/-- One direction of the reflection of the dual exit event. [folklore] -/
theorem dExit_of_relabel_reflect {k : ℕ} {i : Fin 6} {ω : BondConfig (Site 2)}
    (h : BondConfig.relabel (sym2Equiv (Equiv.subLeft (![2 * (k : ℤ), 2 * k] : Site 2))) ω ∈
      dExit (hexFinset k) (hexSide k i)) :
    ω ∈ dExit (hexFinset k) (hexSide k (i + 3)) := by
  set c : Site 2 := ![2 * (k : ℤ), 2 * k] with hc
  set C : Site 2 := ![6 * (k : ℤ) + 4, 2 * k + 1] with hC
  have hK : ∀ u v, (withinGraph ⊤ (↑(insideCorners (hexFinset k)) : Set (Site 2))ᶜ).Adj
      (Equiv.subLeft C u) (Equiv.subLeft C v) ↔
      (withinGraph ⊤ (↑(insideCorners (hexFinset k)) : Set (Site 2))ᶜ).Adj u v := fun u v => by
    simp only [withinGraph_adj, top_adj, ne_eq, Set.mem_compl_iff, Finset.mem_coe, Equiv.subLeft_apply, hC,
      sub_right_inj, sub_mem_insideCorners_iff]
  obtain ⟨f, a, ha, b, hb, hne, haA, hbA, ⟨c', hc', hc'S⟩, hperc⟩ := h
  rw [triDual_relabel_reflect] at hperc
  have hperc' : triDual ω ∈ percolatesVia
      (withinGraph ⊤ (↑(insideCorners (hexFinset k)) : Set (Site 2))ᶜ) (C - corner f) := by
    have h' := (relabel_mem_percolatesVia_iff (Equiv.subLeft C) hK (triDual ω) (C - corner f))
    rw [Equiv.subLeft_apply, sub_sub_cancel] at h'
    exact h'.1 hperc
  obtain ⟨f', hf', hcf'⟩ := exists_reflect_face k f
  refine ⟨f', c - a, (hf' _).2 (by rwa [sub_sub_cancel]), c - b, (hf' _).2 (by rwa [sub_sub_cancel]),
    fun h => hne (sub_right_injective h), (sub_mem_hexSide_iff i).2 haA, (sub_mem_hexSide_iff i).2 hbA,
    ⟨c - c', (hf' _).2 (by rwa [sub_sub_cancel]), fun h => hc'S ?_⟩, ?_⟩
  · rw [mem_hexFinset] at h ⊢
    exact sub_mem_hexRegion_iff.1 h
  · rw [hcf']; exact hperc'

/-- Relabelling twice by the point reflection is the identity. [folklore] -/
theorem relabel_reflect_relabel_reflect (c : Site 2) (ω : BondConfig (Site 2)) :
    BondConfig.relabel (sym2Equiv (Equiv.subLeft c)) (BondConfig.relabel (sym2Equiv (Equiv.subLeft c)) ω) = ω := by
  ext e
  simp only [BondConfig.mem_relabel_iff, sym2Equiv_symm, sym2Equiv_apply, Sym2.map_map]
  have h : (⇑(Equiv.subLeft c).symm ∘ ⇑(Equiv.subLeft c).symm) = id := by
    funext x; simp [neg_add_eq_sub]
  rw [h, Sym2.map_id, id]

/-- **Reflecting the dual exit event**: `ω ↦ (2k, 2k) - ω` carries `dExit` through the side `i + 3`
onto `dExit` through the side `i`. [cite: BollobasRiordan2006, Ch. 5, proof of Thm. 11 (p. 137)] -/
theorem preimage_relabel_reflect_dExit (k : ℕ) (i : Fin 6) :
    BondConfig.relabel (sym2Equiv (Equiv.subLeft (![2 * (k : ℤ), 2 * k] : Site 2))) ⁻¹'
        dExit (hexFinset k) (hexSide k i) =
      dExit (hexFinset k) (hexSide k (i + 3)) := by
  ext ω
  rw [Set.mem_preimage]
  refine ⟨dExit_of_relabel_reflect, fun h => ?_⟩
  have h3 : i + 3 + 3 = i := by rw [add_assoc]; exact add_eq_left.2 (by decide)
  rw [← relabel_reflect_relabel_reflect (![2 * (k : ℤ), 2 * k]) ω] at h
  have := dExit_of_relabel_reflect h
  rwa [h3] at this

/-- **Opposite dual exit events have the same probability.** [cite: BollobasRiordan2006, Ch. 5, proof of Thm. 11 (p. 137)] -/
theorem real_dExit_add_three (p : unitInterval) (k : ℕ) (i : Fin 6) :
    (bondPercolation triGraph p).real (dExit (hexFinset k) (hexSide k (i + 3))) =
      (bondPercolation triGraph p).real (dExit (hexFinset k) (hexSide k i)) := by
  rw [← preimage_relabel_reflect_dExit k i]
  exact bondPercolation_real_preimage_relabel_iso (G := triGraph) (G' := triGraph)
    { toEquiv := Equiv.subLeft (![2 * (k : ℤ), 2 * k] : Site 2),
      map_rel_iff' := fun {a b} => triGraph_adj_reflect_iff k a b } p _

WORK INSTRUCTIONS:
Output exactly what runs from the line with "refine ⟨dExit_of_relabel_reflect, fun" to the final line above, both lines included, and nothing else.

SOLUTION TO THIS PROBLEM:
  refine ⟨dExit_of_relabel_reflect, fun h => ?_⟩
  have h3 : i + 3 + 3 = i := by rw [add_assoc]; exact add_eq_left.2 (by decide)
  rw [← relabel_reflect_relabel_reflect (![2 * (k : ℤ), 2 * k]) ω] at h
  have := dExit_of_relabel_reflect h
  rwa [h3] at this

/-- **Opposite dual exit events have the same probability.** [cite: BollobasRiordan2006, Ch. 5, proof of Thm. 11 (p. 137)] -/
theorem real_dExit_add_three (p : unitInterval) (k : ℕ) (i : Fin 6) :
    (bondPercolation triGraph p).real (dExit (hexFinset k) (hexSide k (i + 3))) =
      (bondPercolation triGraph p).real (dExit (hexFinset k) (hexSide k i)) := by
  rw [← preimage_relabel_reflect_dExit k i]
  exact bondPercolation_real_preimage_relabel_iso (G := triGraph) (G' := triGraph)
    { toEquiv := Equiv.subLeft (![2 * (k : ℤ), 2 * k] : Site 2),
      map_rel_iff' := fun {a b} => triGraph_adj_reflect_iff k a b } p _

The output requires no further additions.